Daniel Tan comments on Daniel Tan’s Shortform

Daniel Tan 30 Dec 2024 19:46 UTC
1 point
0
I agree, but my point was more of “how would we distinguish this scenario from the default assumption that the interp methods aren’t good enough yet”? How can we make a method-agnostic argument that the model is somehow interpretable?

It’s possible there’s no way to do this, which bears thinking about
- Mateusz Bagiński 30 Dec 2024 21:01 UTC
  2 points
  0
  Parent
  Something like “We have mapped out the possible human-understandable or algorithmically neat descriptions of the network’s behavior sufficiently comprehensively and sampled from this space sufficiently comprehensively to know that the probability that there’s a description of its behavior that is meaningfully shorter than the shortest one of the ones that we’ve found is at most $ϵ$ .”.

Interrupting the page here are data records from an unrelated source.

import Literature.Probability.LatticeModels.TorusBlockKernelInfraredFloor
import HarnessLib

/-!
# Block kernels of positive-semidefinite kernels are asymptotically flat (two-sided bound)

Sequel of `TorusBlockKernelFloor.lean` / `TorusBlockKernelRemainder.lean` /
`TorusBlockKernelInfraredFloor.lean`. For a symmetric translation-invariant kernel `K` on `(ℤ/Mℤ)^d`,
`M = b·m`, with nonnegative real quadratic form, block kernel `K_b`, `Λ = Σ_{x,y} K` and incoherent
remainder `R_b = M^{-d} Σ_{k ≠ 0} Re κ̂(k)|1̂_B(k)|²` (`κ = K(0,·)`):

* `TorusBlock.blockKernel_le_diag` — `K_b(x,y) ≤ K_b(0,0)` (test the quadratic form on
  `1_{block x} - 1_{block y}`; the diagonal block sums are all `K_b(0,0)`);
* `TorusBlock.blockKernel_le_coherent_add_remainder` — hence `K_b(x,y) ≤ b^{2d}Λ/M^{2d} + R_b`, the
  upper companion of the floor `K_b(x,y) ≥ b^{2d}Λ/M^{2d} - R_b` (`blockKernel_floor_remainder`):
  `|K_b(x,y) - b^{2d}Λ/M^{2d}| ≤ R_b` for ALL `x, y`;
* `d = 2`, infrared bound `Re κ̂(k) ≤ B/√ε(k)` (`k ≠ 0`): `|K_b(x,y) - b⁴Λ/M⁴| ≤ 18 B b³`
  (`TorusBlock.abs_blockKernel_sub_coherent_le`, coarse form `abs_coarseKernel_sub_coherent_le`).
  With Cesàro long-range order `Λ ≥ a M⁴` every block entry is within the factor
  `(ab + 18B)/(ab - 18B)` of the coherent value `b⁴Λ/M⁴`: block two-point functions of an ordered
  state obeying an infrared bound are asymptotically CONSTANT in the block variable (relative spread
  `O(B/(a b))`), and the Lévy mass `mean_X log(k_b(0)/k_b(X))` of the block kernel is `O(B/(ab))`.

Sources: as in the previous files (S. Friedli, Y. Velenik (2017) §10.4; J. Fröhlich, B. Simon,
T. Spencer (1976) §3; T. Kennedy, E. H. Lieb, B. S. Shastry (1988)); elementary (folklore).
No definition is introduced.
-/

noncomputable section

open Finset Complex
open scoped BigOperators ComplexConjugate Real

namespace Literature.Probability.LatticeModels

namespace TorusBlock

variable {d b m M : ℕ} [NeZero M] [NeZero m]

/-- **Off-diagonal block sums are at most the diagonal one**: `K_b(x,y) ≤ K_b(0,0)` for a symmetric,
translation-invariant kernel with nonnegative quadratic form (test on `1_{block x} - 1_{block y}`:
`0 ≤ K_b(x,x) + K_b(y,y) - 2K_b(x,y)`, and `K_b(x,x) = K_b(y,y) = K_b(0,0)`). [folklore] -/
theorem blockKernel_le_diag (hM : M = b * m) (K : TorusSite d M → TorusSite d M → ℝ)
    (hT : ∀ v x y : TorusSite d M, K (x + v) (y + v) = K x y) (hS : ∀ x y : TorusSite d M, K x y = K y x)
    (hP : ∀ c : TorusSite d M → ℝ, 0 ≤ ∑ x, ∑ y, c x * c y * K x y) (x y : TorusSite d M) :
    (∑ x' : TorusSite d M, ∑ y' : TorusSite d M,
        if (∀ i : Fin d, (x' i).val / b = (x i).val / b) ∧ (∀ i : Fin d, (y' i).val / b = (y i).val / b)
        then K x' y' else 0) ≤
      ∑ x' : TorusSite d M, ∑ y' : TorusSite d M,
        if (∀ i : Fin d, (x' i).val / b = ((0 : TorusSite d M) i).val / b) ∧
            (∀ i : Fin d, (y' i).val / b = ((0 : TorusSite d M) i).val / b)
        then K x' y' else 0 := by
  classical
  set u : TorusSite d M → ℝ := fun x' => if ∀ i : Fin d, (x' i).val / b = (x i).val / b then 1 else 0
    with hu
  set v : TorusSite d M → ℝ := fun y' => if ∀ i : Fin d, (y' i).val / b = (y i).val / b then 1 else 0
    with hv
  have key := hP fun z => u z - v z
  have hexp : ∀ x' y', (u x' - v x') * (u y' - v y') * K x' y' =
      u x' * u y' * K x' y' + v x' * v y' * K x' y' - (u x' * v y' * K x' y' + v x' * u y' * K x' y') := by
    intro x' y'; ring
  simp_rw [hexp, Finset.sum_sub_distrib, Finset.sum_add_distrib] at key
  -- identify the four double sums
  have hsym : ∑ x', ∑ y', v x' * u y' * K x' y' = ∑ x', ∑ y', u x' * v y' * K x' y' := by
    rw [Finset.sum_comm]
    refine Finset.sum_congr rfl fun x' _ => Finset.sum_congr rfl fun y' _ => ?_
    rw [hS y' x']; ring
  have huv : ∑ x', ∑ y', u x' * v y' * K x' y' = ∑ x' : TorusSite d M, ∑ y' : TorusSite d M,
      if (∀ i : Fin d, (x' i).val / b = (x i).val / b) ∧ (∀ i : Fin d, (y' i).val / b = (y i).val / b)
      then K x' y' else 0 :=
    Finset.sum_congr rfl fun x' _ => Finset.sum_congr rfl fun y' _ => blockIndicator_mul K x y x' y'
  have huu : ∑ x', ∑ y', u x' * u y' * K x' y' = ∑ x' : TorusSite d M, ∑ y' : TorusSite d M,
      if (∀ i : Fin d, (x' i).val / b = ((0 : TorusSite d M) i).val / b) ∧
          (∀ i : Fin d, (y' i).val / b = ((0 : TorusSite d M) i).val / b)
      then K x' y' else 0 := by
    rw [← blockKernel_diag_eq hM K hT x]
    exact Finset.sum_congr rfl fun x' _ => Finset.sum_congr rfl fun y' _ =>
      blockIndicator_mul K x x x' y'
  have hvv : ∑ x', ∑ y', v x' * v y' * K x' y' = ∑ x' : TorusSite d M, ∑ y' : TorusSite d M,
      if (∀ i : Fin d, (x' i).val / b = ((0 : TorusSite d M) i).val / b) ∧
          (∀ i : Fin d, (y' i).val / b = ((0 : TorusSite d M) i).val / b)
      then K x' y' else 0 := by
    rw [← blockKernel_diag_eq hM K hT y]
    exact Finset.sum_congr rfl fun x' _ => Finset.sum_congr rfl fun y' _ =>
      blockIndicator_mul K y y x' y'
  rw [hsym, huv, huu, hvv] at key
  linarith

/-- **Two-sided closeness to the coherent term** (any `d`): together with the floor
`K_b(x,y) ≥ b^{2d}Λ/M^{2d} - R_b` one has `K_b(x,y) ≤ K_b(0,0) = b^{2d}Λ/M^{2d} + R_b`, so
`|K_b(x,y) - b^{2d}Λ/M^{2d}| ≤ R_b = M^{-d} Σ_{k ≠ 0} Re κ̂(k)|1̂_B(k)|²`. [folklore] -/
theorem blockKernel_le_coherent_add_remainder (hM : M = b * m) (K : TorusSite d M → TorusSite d M → ℝ)
    (hT : ∀ v x y : TorusSite d M, K (x + v) (y + v) = K x y) (hS : ∀ x y : TorusSite d M, K x y = K y x)
    (hP : ∀ c : TorusSite d M → ℝ, 0 ≤ ∑ x, ∑ y, c x * c y * K x y) (x y : TorusSite d M) :
    (∑ x' : TorusSite d M, ∑ y' : TorusSite d M,
        if (∀ i : Fin d, (x' i).val / b = (x i).val / b) ∧ (∀ i : Fin d, (y' i).val / b = (y i).val / b)
        then K x' y' else 0) ≤
      ((b : ℝ) ^ d) ^ 2 * (∑ x' : TorusSite d M, ∑ y' : TorusSite d M, K x' y') / ((M : ℝ) ^ d) ^ 2 +
        (((M : ℝ) ^ d)⁻¹) * ∑ k ∈ Finset.univ.erase (0 : TorusSite d M),
          (torusFourier (fun z => (K 0 z : ℂ)) k).re *
          ‖torusFourier (fun x : TorusSite d M =>
            ((if ∀ i : Fin d, (x i).val / b = ((0 : TorusSite d M) i).val / b then (1 : ℝ) else 0 : ℝ) : ℂ))
            k‖ ^ 2 := by
  rw [← blockKernel_zero_eq_coherent_add hM K hT hS]
  exact blockKernel_le_diag hM K hT hS hP x y

section TwoDim

variable {b m M : ℕ} [NeZero M] [NeZero m]

/-- **Asymptotic flatness of block kernels, `d = 2`**: under the infrared bound
`Re κ̂(k) ≤ B/√ε(k)` (`k ≠ 0`, `B ≥ 0`), `|K_b(x,y) - b⁴Λ/M⁴| ≤ 18 B b³` for all `x, y`, uniformly in
`M ∈ bℕ`. [folklore] -/
theorem abs_blockKernel_sub_coherent_le (hM : M = b * m)
    (K : TorusSite 2 M → TorusSite 2 M → ℝ)
    (hT : ∀ v x y : TorusSite 2 M, K (x + v) (y + v) = K x y) (hS : ∀ x y : TorusSite 2 M, K x y = K y x)
    (hP : ∀ c : TorusSite 2 M → ℝ, 0 ≤ ∑ x, ∑ y, c x * c y * K x y) (B : ℝ) (hB : 0 ≤ B)
    (hIR : ∀ k : TorusSite 2 M, k ≠ 0 →
      (torusFourier (fun z => (K 0 z : ℂ)) k).re ≤ B / Real.sqrt (dispersion (latticeMomentum M k)))
    (x y : TorusSite 2 M) :
    |(∑ x' : TorusSite 2 M, ∑ y' : TorusSite 2 M,
        if (∀ i : Fin 2, (x' i).val / b = (x i).val / b) ∧ (∀ i : Fin 2, (y' i).val / b = (y i).val / b)
        then K x' y' else 0) -
      (b : ℝ) ^ 4 * (∑ x' : TorusSite 2 M, ∑ y' : TorusSite 2 M, K x' y') / (M : ℝ) ^ 4| ≤
      18 * B * (b : ℝ) ^ 3 := by
  have hlow := blockKernel_floor_of_infraredBound hM K hT hS hP B hB hIR x y
  have hup := blockKernel_le_coherent_add_remainder (d := 2) hM K hT hS hP x y
  have hrem := remainder_le_of_infraredBound hM (fun k => (torusFourier (fun z => (K 0 z : ℂ)) k).re)
    B hB hIR
  have h3 : ((b : ℝ) ^ 2) ^ 2 * (∑ x' : TorusSite 2 M, ∑ y' : TorusSite 2 M, K x' y') /
      ((M : ℝ) ^ 2) ^ 2 = (b : ℝ) ^ 4 * (∑ x' : TorusSite 2 M, ∑ y' : TorusSite 2 M, K x' y') /
      (M : ℝ) ^ 4 := by ring
  rw [h3] at hup
  rw [abs_le]
  constructor <;> linarith

/-- Coarse form of `abs_blockKernel_sub_coherent_le`: `|k_b(X) - b⁴Λ/M⁴| ≤ 18 B b³` for every coarse
site `X`. [folklore] -/
theorem abs_coarseKernel_sub_coherent_le (hM : M = b * m)
    (K : TorusSite 2 M → TorusSite 2 M → ℝ)
    (hT : ∀ v x y : TorusSite 2 M, K (x + v) (y + v) = K x y) (hS : ∀ x y : TorusSite 2 M, K x y = K y x)
    (hP : ∀ c : TorusSite 2 M → ℝ, 0 ≤ ∑ x, ∑ y, c x * c y * K x y) (B : ℝ) (hB : 0 ≤ B)
    (hIR : ∀ k : TorusSite 2 M, k ≠ 0 →
      (torusFourier (fun z => (K 0 z : ℂ)) k).re ≤ B / Real.sqrt (dispersion (latticeMomentum M k)))
    (X : TorusSite 2 m) :
    |(∑ x' : TorusSite 2 M, ∑ y' : TorusSite 2 M,
        if (∀ i : Fin 2, (x' i).val / b = (X i).val) ∧ (∀ i : Fin 2, (y' i).val / b = 0)
        then K x' y' else 0) -
      (b : ℝ) ^ 4 * (∑ x' : TorusSite 2 M, ∑ y' : TorusSite 2 M, K x' y') / (M : ℝ) ^ 4| ≤
      18 * B * (b : ℝ) ^ 3 := by
  classical
  set s : TorusSite 2 M := fun j => ((b * (X j).val : ℕ) : ZMod M) with hs
  have key := abs_blockKernel_sub_coherent_le hM K hT hS hP B hB hIR s 0
  rw [blockKernel_zero_eq_coarse hM K hT s] at key
  have hβs : (fun i : Fin 2 => (((s i).val / b : ℕ) : ZMod m)) = X := coarse_lift hM X
  have h1 : ∀ i : Fin 2, ((((s i).val / b : ℕ) : ZMod m)).val = (X i).val := fun i => by
    rw [congrFun hβs i]
  simp only [h1] at key
  exact key

end TwoDim

end TorusBlock

end Literature.Probability.LatticeModels

end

  - Daniel Tan 31 Dec 2024 4:42 UTC
    1 point
    0
    Parent
    Yeah, seems hard
    
    I’m not convinced that you can satisfy either of those “sufficiently comprehensively” such that you’d be comfortable arguing your model is not somehow interpretable
    - Mateusz Bagiński 31 Dec 2024 6:26 UTC
      2 points
      1
      Parent
      I’m not claiming it’s feasible (within decades). That’s just what a solution might look like.